As for China, Pakistan’s new best friend, Imran Khan will visit Beijing next month to discuss the China-Pakistan Economic Corridor. China’s economic influence on Karachi has become a contentious issue as Pakistan becomes China’s latest project in its Belt and Road Initiative. Imran Khan’s ability to pay back the billions of dollars loaned out by China for infrastructure will be a test of his capacity to lead the country. Unfortunately, Imran Khan is quite limited in the moves he can make to repay this debt. Pakistan’s main exports, textiles and rice, currently lack the infrastructure to mass produce, which can be both beneficial but very detrimental depending on how it plays out. If Pakistan does establish this infrastructure then it would hugely benefit their economy and lower its current debts, but that is a big “if”. Incapable of paying for these large-scale projects, Pakistan has relied on Chinese construction. China is known for wanting to establish their own infrastructure in foreign countries to gain influence and gain revenue, but if China builds the groundwork for Pakistan’s textile and agriculture industry, then it would only increase their iron grip on Pakistan.

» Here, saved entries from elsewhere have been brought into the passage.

import Summits.Ventures.PercRepro.ProfilePointedCircuitClassesStarSharpParXD

/-!
# PercRepro — THE REGIME `b ∥ y ∈ X`, PART D1: THE KEY LEMMA
(p5, gen 55, split off part D in gen 56 for the 400-line limit; `proofs/P5-GM1.md` §82 ADD 7–8)

`parX_not_two_B_of_A`: a bad demand with `c1` and two distinct bad demands without `c1` cannot coexist.
-/

open scoped Matroid

namespace PercRepro.Cogirth

open Finset ThmH Skew Shadow Profile

open Classical

variable {α : Type} [DecidableEq α] {N : Matroid α} [N.Finite]

section StarSharpParXD1

variable {b b' : α}

/-- **THE KEY LEMMA** (regime `b ∥ y`): a bad demand with `c1` and two distinct bad demands without `c1` cannot
coexist. -/
theorem parX_not_two_B_of_A (hn : (gr N).card = 9) (h : SeriesPair N b b') {e f : α} (he : e ∈ gr N) (hf : f ∈ gr N)
    (hef : e ≠ f) (heb : e ≠ b) (heb' : e ≠ b') (hfb : f ≠ b) (hfb' : f ≠ b')
    (he1 : ∀ y ∈ ((((gr N).erase b).erase b').erase f).erase e, rk N {e, y} = 2)
    (hf1 : ∀ y ∈ ((((gr N).erase b).erase b').erase f).erase e, rk N {f, y} = 2)
    (hfc : ∀ y ∈ ((((gr N).erase b).erase b').erase f).erase e, rk N (((((gr N).erase b).erase b').erase f).erase y) = 4)
    (hX : rk N (((((gr N).erase b).erase b').erase f).erase e) = 4)
    {y : α} (hyX : y ∈ ((((gr N).erase b).erase b').erase f).erase e) (hpar : rk N {y, b, b'} = 2)
    (hbb2 : rk N {b, b'} = 2) {W : Finset α} (hW : W ∈ d0DON N b' e f) (hc0 : ¬ d0c0 N b b' e f W)
    (hc1 : d0c1 N b e f W) (hc2 : ¬ d0c2 N b b' e f W) {W₁ W₂ : Finset α} (hW₁ : W₁ ∈ d0DON N b' e f)
    (hc0₁ : ¬ d0c0 N b b' e f W₁) (hc1₁ : ¬ d0c1 N b e f W₁) (hW₂ : W₂ ∈ d0DON N b' e f) (hc0₂ : ¬ d0c0 N b b' e f W₂)
    (hc1₂ : ¬ d0c1 N b e f W₂) : W₁ = W₂ := by
  by_contra hne
  have hXE : ((((gr N).erase b).erase b').erase f).erase e ⊆ ((gr N).erase b).erase b' :=
    (erase_subset _ _).trans (erase_subset _ _)
  have hXg : ((((gr N).erase b).erase b').erase f).erase e ⊆ gr N :=
    hXE.trans ((erase_subset _ _).trans (erase_subset _ _))
  have heE : e ∈ ((gr N).erase b).erase b' := mem_erase.2 ⟨heb', mem_erase.2 ⟨heb, he⟩⟩
  have hy1 : rk N ({y} : Finset α) = 1 := by
    have h1 := rk_insert_le_add_one (N := N) he (X := ({y} : Finset α)) (singleton_subset_iff.2 (hXg hyX))
    have h2 := rk_le_card' (M := N) ({y} : Finset α)
    rw [card_singleton] at h2
    rw [he1 y hyX] at h1
    omega
  have hX5 := card_X_eq_five hn h he hf hef heb heb' hfb hfb'
  have hdata := d0_demand_data h hn hf hef heb hfb hfb' (e := e)
  have hWd := hW
  simp only [d0DON, mem_filter] at hWd
  obtain ⟨-, hπX, hπ2, -, -, hπe, hYf, hon⟩ := hdata W hWd.1 hWd.2.1 hWd.2.2
  have hWd₁ := hW₁
  simp only [d0DON, mem_filter] at hWd₁
  obtain ⟨-, hπX₁, hπ2₁, hπW₁, hbW₁, hπe₁, hYf₁, -⟩ := hdata W₁ hWd₁.1 hWd₁.2.1 hWd₁.2.2
  have hWd₂ := hW₂
  simp only [d0DON, mem_filter] at hWd₂
  obtain ⟨-, hπX₂, hπ2₂, hπW₂, hbW₂, hπe₂, hYf₂, -⟩ := hdata W₂ hWd₂.1 hWd₂.2.1 hWd₂.2.2
  -- the OFF C-endpoint `z` of the `c1`-demand, and `ρ{e, f, y} = 3`
  obtain ⟨z, hzπ, hz3, hz4, hzoff⟩ := parX_off_cpoint_of_c1 hn h he hf hef heb heb' hfb hfb' he1 hf1 hfc hX hyX hpar
    hbb2 hW hc0 hc1 hc2
  have hzX := hπX hzπ
  have hefy : rk N {e, f, y} = 3 := by
    by_contra hne'
    have h1 : rk N {e, f} ≤ rk N (insert y {e, f}) := rk_mono' (subset_insert _ _)
    have h2 := rk_insert_le_add_one (N := N) (hXg hyX) (X := {e, f}) (insert_subset he (singleton_subset_iff.2 hf))
    have hef2 : rk N {e, f} = 2 := by
      have h3 := rk_insert_le_add_one (N := N) he (X := {f}) (singleton_subset_iff.2 hf)
      have h4 : rk N {f} ≤ rk N {e, f} := rk_mono' (singleton_subset_iff.2 (mem_insert_of_mem (mem_singleton_self _)))
      have h5 := hf1 z hzX
      have h6 : rk N {f} ≤ rk N {f, z} := rk_mono' (singleton_subset_iff.2 (mem_insert_self _ _))
      have h7 := rk_le_card' (M := N) ({f} : Finset α)
      have h8 := rk_le_card' (M := N) ({e, f} : Finset α)
      rw [card_singleton] at h7
      rw [card_pair hef] at h8
      have h9 : rk N {e, f} ≤ rk N {e, f, z} := rk_mono' (by
        intro u hu; simp only [mem_insert, mem_singleton] at hu
        rcases hu with rfl | rfl
        · exact mem_insert_self _ _
        · exact mem_insert_of_mem (mem_insert_self _ _))
      have h10 := rk_insert_le_add_one (N := N) (hXg hzX) (X := {e, f}) (insert_subset he (singleton_subset_iff.2 hf))
      rw [← triple_eq_insert_last] at h10
      rw [hz3] at h9 h10
      omega
    rw [← triple_eq_insert_last] at h1 h2
    have h3 : rk N (insert y {e, f}) = rk N {e, f} := by rw [← triple_eq_insert_last, hef2]; omega
    have h4 := rk_insert_eq_of_rk_insert_eq_subset' (N := N) (S := {e, f}) (S' := {e, f, z}) (w := y) (by
      intro u hu; simp only [mem_insert, mem_singleton] at hu
      rcases hu with rfl | rfl
      · exact mem_insert_self _ _
      · exact mem_insert_of_mem (mem_insert_self _ _)) h3
    rw [hz3, hzoff] at h4
    omega
  -- the points `M` of `X` on the plane `cl{e, f, y}`
  have hM3 := parX_card_plane_le_three hn h he hf hef heb heb' hfb hfb' hfc hX hefy
  have hMrk : rk N ({e, f, y} ∪ (((((gr N).erase b).erase b').erase f).erase e).filter
      (fun s => rk N (insert s {e, f, y}) = 3)) = 3 := by
    rw [rk_union_eq_of_forall_insert_eq (N := N) (Y := {e, f, y}) _ (fun s hs => by
      rw [(mem_filter.1 hs).2, hefy]), hefy]
  obtain ⟨M, hMdef⟩ : ∃ M : Finset α, M = (((((gr N).erase b).erase b').erase f).erase e).filter
      (fun s => rk N (insert s {e, f, y}) = 3) := ⟨_, rfl⟩
  rw [← hMdef] at hM3 hMrk
  have hMmem : ∀ u, u ∈ M ↔ u ∈ ((((gr N).erase b).erase b').erase f).erase e ∧ rk N (insert u {e, f, y}) = 3 := by
    intro u; rw [hMdef, mem_filter]
  have hπ₁M : (W₁.erase b).erase e ⊆ M := fun s hs => (hMmem s).2 ⟨hπX₁ hs,
    parX_mem_plane_of_not_c1 hn h he hf hef heb heb' hfb hfb' he1 hyX hpar hbb2 hefy hW₁ hc1₁ hs⟩
  have hπ₂M : (W₂.erase b).erase e ⊆ M := fun s hs => (hMmem s).2 ⟨hπX₂ hs,
    parX_mem_plane_of_not_c1 hn h he hf hef heb heb' hfb hfb' he1 hyX hpar hbb2 hefy hW₂ hc1₂ hs⟩
  have hyM : y ∈ M :=
    (hMmem y).2 ⟨hyX, by rw [insert_eq_of_mem (mem_insert_of_mem (mem_insert_of_mem (mem_singleton_self _))), hefy]⟩
  have hzM : z ∉ M := by
    intro hzM
    have h1 := ((hMmem z).1 hzM).2
    have h2 : rk N (insert y {e, f, z}) ≤ rk N (insert z {e, f, y}) := rk_mono' (by
      intro u hu; simp only [mem_insert, mem_singleton] at hu ⊢
      rcases hu with rfl | rfl | rfl | rfl
      · exact Or.inr (Or.inr (Or.inr rfl))
      · exact Or.inr (Or.inl rfl)
      · exact Or.inr (Or.inr (Or.inl rfl))
      · exact Or.inl rfl)
    rw [h1, hzoff] at h2
    omega
  have hπne : (W₁.erase b).erase e ≠ (W₂.erase b).erase e := by
    intro h'
    apply hne
    rw [← hbW₁, ← hπW₁, h', hπW₂, hbW₂]
  -- `π₁ ∪ π₂` has three points and is the whole plane trace `M`
  have hU3 : ((W₁.erase b).erase e ∪ (W₂.erase b).erase e).card = 3 := by
    have h1 := card_union_add_card_inter ((W₁.erase b).erase e) ((W₂.erase b).erase e)
    have h2 : ((W₁.erase b).erase e ∩ (W₂.erase b).erase e).card < 2 := by
      by_contra h3
      apply hπne
      have h4 : (W₁.erase b).erase e ∩ (W₂.erase b).erase e = (W₁.erase b).erase e :=
        eq_of_subset_of_card_le inter_subset_left (by omega)
      apply eq_of_subset_of_card_le _ (by omega)
      intro u hu
      exact (mem_inter.1 (h4.symm ▸ hu)).2
    have h3 := card_le_card (union_subset hπ₁M hπ₂M)
    omega
  have hMeq : M = (W₁.erase b).erase e ∪ (W₂.erase b).erase e :=
    (eq_of_subset_of_card_le (union_subset hπ₁M hπ₂M) (by omega)).symm
  -- the other endpoint `t` of the `c1`-demand lies on the plane, hence on the line `ey`
  obtain ⟨t, htπ, htz⟩ := exists_mem_ne (by omega : 1 < ((W.erase b).erase e).card) z
  have hπeq : (W.erase b).erase e = {z, t} := eq_pair_of_card_two hπ2 hzπ htπ htz.symm
  have htX := hπX htπ
  have hty : t ≠ y := fun h' => parX_not_mem_of_c1 hn h he hf hef heb heb' hfb hfb' he1 hfc hyX hpar hbb2 hW hc0 hc1 hc2
    (h' ▸ htπ)
  have htM : t ∈ M := by
    by_contra htM
    -- then `M = X − π` and `(X − π) + f` would have rank `≤ 3`
    have hsub : M ⊆ ((((gr N).erase b).erase b').erase f).erase e \ (W.erase b).erase e := by
      intro u hu
      refine mem_sdiff.2 ⟨((hMmem u).1 hu).1, ?_⟩
      rw [hπeq, mem_insert, mem_singleton]
      rintro (rfl | rfl)
      · exact hzM hu
      · exact htM hu
    have hτ3 : (((((gr N).erase b).erase b').erase f).erase e \ (W.erase b).erase e).card = 3 := by
      rw [card_sdiff_of_subset hπX, hX5, hπ2]
    have heq := eq_of_subset_of_card_le hsub (by rw [hτ3, hMeq, hU3])
    have h1 : rk N (insert f (((((gr N).erase b).erase b').erase f).erase e \ (W.erase b).erase e)) ≤
        rk N ({e, f, y} ∪ M) := by
      apply rk_mono'
      intro u hu
      rw [mem_insert] at hu
      rcases hu with rfl | hu
      · exact mem_union_left _ (mem_insert_of_mem (mem_insert_self _ _))
      · rw [← heq] at hu; exact mem_union_right _ hu
    rw [hYf, hMrk] at h1
    omega
  have htplane : rk N (insert t {e, f, y}) = 3 := ((hMmem t).1 htM).2
  have hyπ : rk N (insert y (insert e ((W.erase b).erase e))) = rk N (insert e ((W.erase b).erase e)) :=
    (on_iff_of_parallel h (hXE hyX) hy1 hpar hbb2 (insert_subset heE (hπX.trans hXE))).1 (by rw [hπe]; exact hon)
  have hline : rk N (insert y {e, t}) ≤ 2 := by
    apply rk_le_two_of_two_planes (N := N) (S₁ := insert y (insert e ((W.erase b).erase e))) (S₂ := insert t {e, f, y})
      (U := insert y {e, f, z})
    · intro u hu; simp only [mem_insert, mem_singleton] at hu
      rcases hu with rfl | rfl | rfl
      · exact mem_inter.2 ⟨mem_insert_self _ _,
          mem_insert_of_mem (mem_insert_of_mem (mem_insert_of_mem (mem_singleton_self _)))⟩
      · exact mem_inter.2 ⟨mem_insert_of_mem (mem_insert_self _ _), mem_insert_of_mem (mem_insert_self _ _)⟩
      · exact mem_inter.2 ⟨mem_insert_of_mem (mem_insert_of_mem htπ), mem_insert_self _ _⟩
    · intro u hu; simp only [mem_insert, mem_singleton] at hu
      rcases hu with rfl | rfl | rfl | rfl
      · exact mem_union_right _ (mem_insert_of_mem (mem_insert_of_mem (mem_insert_of_mem (mem_singleton_self _))))
      · exact mem_union_right _ (mem_insert_of_mem (mem_insert_self _ _))
      · exact mem_union_right _ (mem_insert_of_mem (mem_insert_of_mem (mem_insert_self _ _)))
      · exact mem_union_left _ (mem_insert_of_mem (mem_insert_of_mem hzπ))
    · exact hzoff
    · rw [hyπ, hπe]
    · rw [htplane]
  -- the third point `s′` of the plane trace
  have hc1' : ((M.erase t).erase y).card = 1 := by
    rw [card_erase_of_mem (mem_erase.2 ⟨hty.symm, hyM⟩), card_erase_of_mem htM, hMeq, hU3]
  obtain ⟨s', hs'⟩ := card_eq_one.1 hc1'
  have hs'mem : s' ∈ (M.erase t).erase y := by rw [hs']; exact mem_singleton_self _
  have hs'y : s' ≠ y := (mem_erase.1 hs'mem).1
  have hs't : s' ≠ t := (mem_erase.1 (mem_erase.1 hs'mem).2).1
  have hs'M := (mem_erase.1 (mem_erase.1 hs'mem).2).2
  have hs'X := ((hMmem s').1 hs'M).1
  have hMsub : M ⊆ {t, s'} ∪ {t, y} := by
    intro u hu
    by_cases hut : u = t
    · rw [hut]; exact mem_union_left _ (mem_insert_self _ _)
    by_cases huy : u = y
    · rw [huy]; exact mem_union_right _ (mem_insert_of_mem (mem_singleton_self _))
    have : u ∈ (M.erase t).erase y := mem_erase.2 ⟨huy, mem_erase.2 ⟨hut, hu⟩⟩
    rw [hs', mem_singleton] at this
    rw [this]; exact mem_union_left _ (mem_insert_of_mem (mem_singleton_self _))
  -- neither pair is `{t, y}` (`ρ({t, y} + e) ≤ 2`); so one of them is `{s′, y}`
  have hnotty : ∀ W' ∈ d0DON N b' e f, (W'.erase b).erase e ≠ {t, y} := by
    intro W' hW' h'
    have hWd' := hW'
    simp only [d0DON, mem_filter] at hWd'
    have hπe' := (hdata W' hWd'.1 hWd'.2.1 hWd'.2.2).2.2.2.2.2.1
    rw [h', insert_pair_swap] at hπe'
    omega
  have hsy : ∃ W' ∈ d0DON N b' e f, ¬ d0c0 N b b' e f W' ∧ ¬ d0c1 N b e f W' ∧ (W'.erase b).erase e = {s', y} := by
    rcases pair_eq_of_subset_union_pair hπ2₁ (hπ₁M.trans hMsub) with h1 | h1 | h1
    · rcases pair_eq_of_subset_union_pair hπ2₂ (hπ₂M.trans hMsub) with h2 | h2 | h2
      · exact absurd (h1.trans h2.symm) hπne
      · exact absurd h2 (hnotty W₂ hW₂)
      · exact ⟨W₂, hW₂, hc0₂, hc1₂, h2⟩
    · exact absurd h1 (hnotty W₁ hW₁)
    · exact ⟨W₁, hW₁, hc0₁, hc1₁, h1⟩
  obtain ⟨W', hW', hc0', hc1', hσ⟩ := hsy
  have hWd' := hW'
  simp only [d0DON, mem_filter] at hWd'
  obtain ⟨-, hπX', hπ2', -, -, hπe', hYf', -⟩ := hdata W' hWd'.1 hWd'.2.1 hWd'.2.2
  have hP' := parX_no_swap_of_not_c1 hn h he hf hef heb heb' hfb hfb' he1 hyX hpar hbb2 hW' hc0' hc1'
  have hσdef : (W'.erase b).erase e ∈ d0Def N b b' e f := mem_d0Def.2 ⟨hπX', hπ2', hπe', hYf', hP'⟩
  rcases b1_or_b2_of_mem_d0Def hn h he hf hef heb heb' hfb hfb' hσdef with hB1 | hB2
  · -- B1: `e ∈ cl(X − {s′, y}) ∋ t`, so `y ∈ cl{e, t}` lies there too: `(X + e) − s′` has rank `≤ 3`
    have hyline : rk N (insert y {e, t}) = rk N {e, t} := by
      have h1 : rk N {e, t} ≤ rk N (insert y {e, t}) := rk_mono' (subset_insert _ _)
      rw [he1 t htX] at h1 ⊢
      omega
    have hsub : ({e, t} : Finset α) ⊆ insert e (((((gr N).erase b).erase b').erase f).erase e \ (W'.erase b).erase e) := by
      intro u hu; simp only [mem_insert, mem_singleton] at hu
      rcases hu with rfl | rfl
      · exact mem_insert_self _ _
      · refine mem_insert_of_mem (mem_sdiff.2 ⟨htX, ?_⟩)
        rw [hσ, mem_insert, mem_singleton]; push Not; exact ⟨hs't.symm, hty⟩
    have h1 := rk_insert_eq_of_rk_insert_eq_subset' (N := N) hsub hyline
    rw [hB1] at h1
    have h2 : insert e ((((((gr N).erase b).erase b').erase f).erase e).erase s') ⊆
        insert y (insert e (((((gr N).erase b).erase b').erase f).erase e \ (W'.erase b).erase e)) := by
      intro u hu
      rw [mem_insert] at hu
      rcases hu with rfl | hu
      · exact mem_insert_of_mem (mem_insert_self _ _)
      by_cases huy : u = y
      · rw [huy]; exact mem_insert_self _ _
      refine mem_insert_of_mem (mem_insert_of_mem (mem_sdiff.2 ⟨(mem_erase.1 hu).2, ?_⟩))
      rw [hσ, mem_insert, mem_singleton]; push Not; exact ⟨(mem_erase.1 hu).1, huy⟩
    have h3 := rk_mono' (M := N) h2
    rw [insert_e_X_erase_eq he hef heb heb' hs'X, hfc s' hs'X, h1] at h3
    omega
  · -- B2: `f ∈ cl{s′, y}`, but `(X − {z, t}) + f ⊇ {s′, y, f}` is a basis
    rw [hσ] at hB2
    have hsub : ({s', y} : Finset α) ⊆ ((((gr N).erase b).erase b').erase f).erase e \ (W.erase b).erase e := by
      intro u hu; simp only [mem_insert, mem_singleton] at hu
      rcases hu with rfl | rfl
      · refine mem_sdiff.2 ⟨hs'X, ?_⟩
        rw [hπeq, mem_insert, mem_singleton]; push Not
        exact ⟨fun h' => hzM (h' ▸ hs'M), hs't⟩
      · refine mem_sdiff.2 ⟨hyX, ?_⟩
        rw [hπeq, mem_insert, mem_singleton]; push Not
        exact ⟨fun h' => hzM (h' ▸ hyM), hty.symm⟩
    have hτ3 : (((((gr N).erase b).erase b').erase f).erase e \ (W.erase b).erase e).card = 3 := by
      rw [card_sdiff_of_subset hπX, hX5, hπ2]
    have h1 := rk_union_le_rk_add_card (N := N) (insert f {s', y})
      ((((((gr N).erase b).erase b').erase f).erase e \ (W.erase b).erase e) \ {s', y})
    have h2 : rk N (insert f (((((gr N).erase b).erase b').erase f).erase e \ (W.erase b).erase e)) ≤
        rk N (insert f {s', y} ∪ ((((((gr N).erase b).erase b').erase f).erase e \ (W.erase b).erase e) \ {s', y})) := by
      apply rk_mono'
      intro u hu
      rw [mem_insert] at hu
      rcases hu with rfl | hu
      · exact mem_union_left _ (mem_insert_self _ _)
      by_cases hu2 : u ∈ ({s', y} : Finset α)
      · exact mem_union_left _ (mem_insert_of_mem hu2)
      · exact mem_union_right _ (mem_sdiff.2 ⟨hu, hu2⟩)
    rw [card_sdiff_of_subset hsub, hτ3, card_pair hs'y, hB2] at h1
    rw [hYf] at h2
    omega

end StarSharpParXD1

end PercRepro.Cogirth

Corruption in Pakistan has also been due to the country’s volume of state-sponsored terrorism and funding to groups like the Taliban and Al-Qaeda. After United States aid was unsuccessful to combat terrorism in the region under Nawaz Sharif, the Executive Branch froze over 800 million dollars in military aid based on claims that Pakistan inadequately responded to militant groups in the region. While that is true, it should be noted that this state-sponsored terrorism happened under the Nawaz Sharif regime. Now that Pakistan is under Imran Khan’s leadership and he is fighting corruption of foreign aid, it would be opportune for the U.S. to release some of the frozen aid and place higher levels of accountability on the aid. With these provisions, the U.S. could observe how much the corruption has actually changed, adjusting our aid depending on Pakistan’s success in undermining militants. Instead of shutting the door on cooperating with Pakistan, cooperation should come first as it will steer Pakistan away from Chinese influence and on the right path. In truth, if we can regain influence in Pakistan at the beginning of the Imran Khan era, then we can forge a friendship beyond the corruption and upon a world-class cricketer.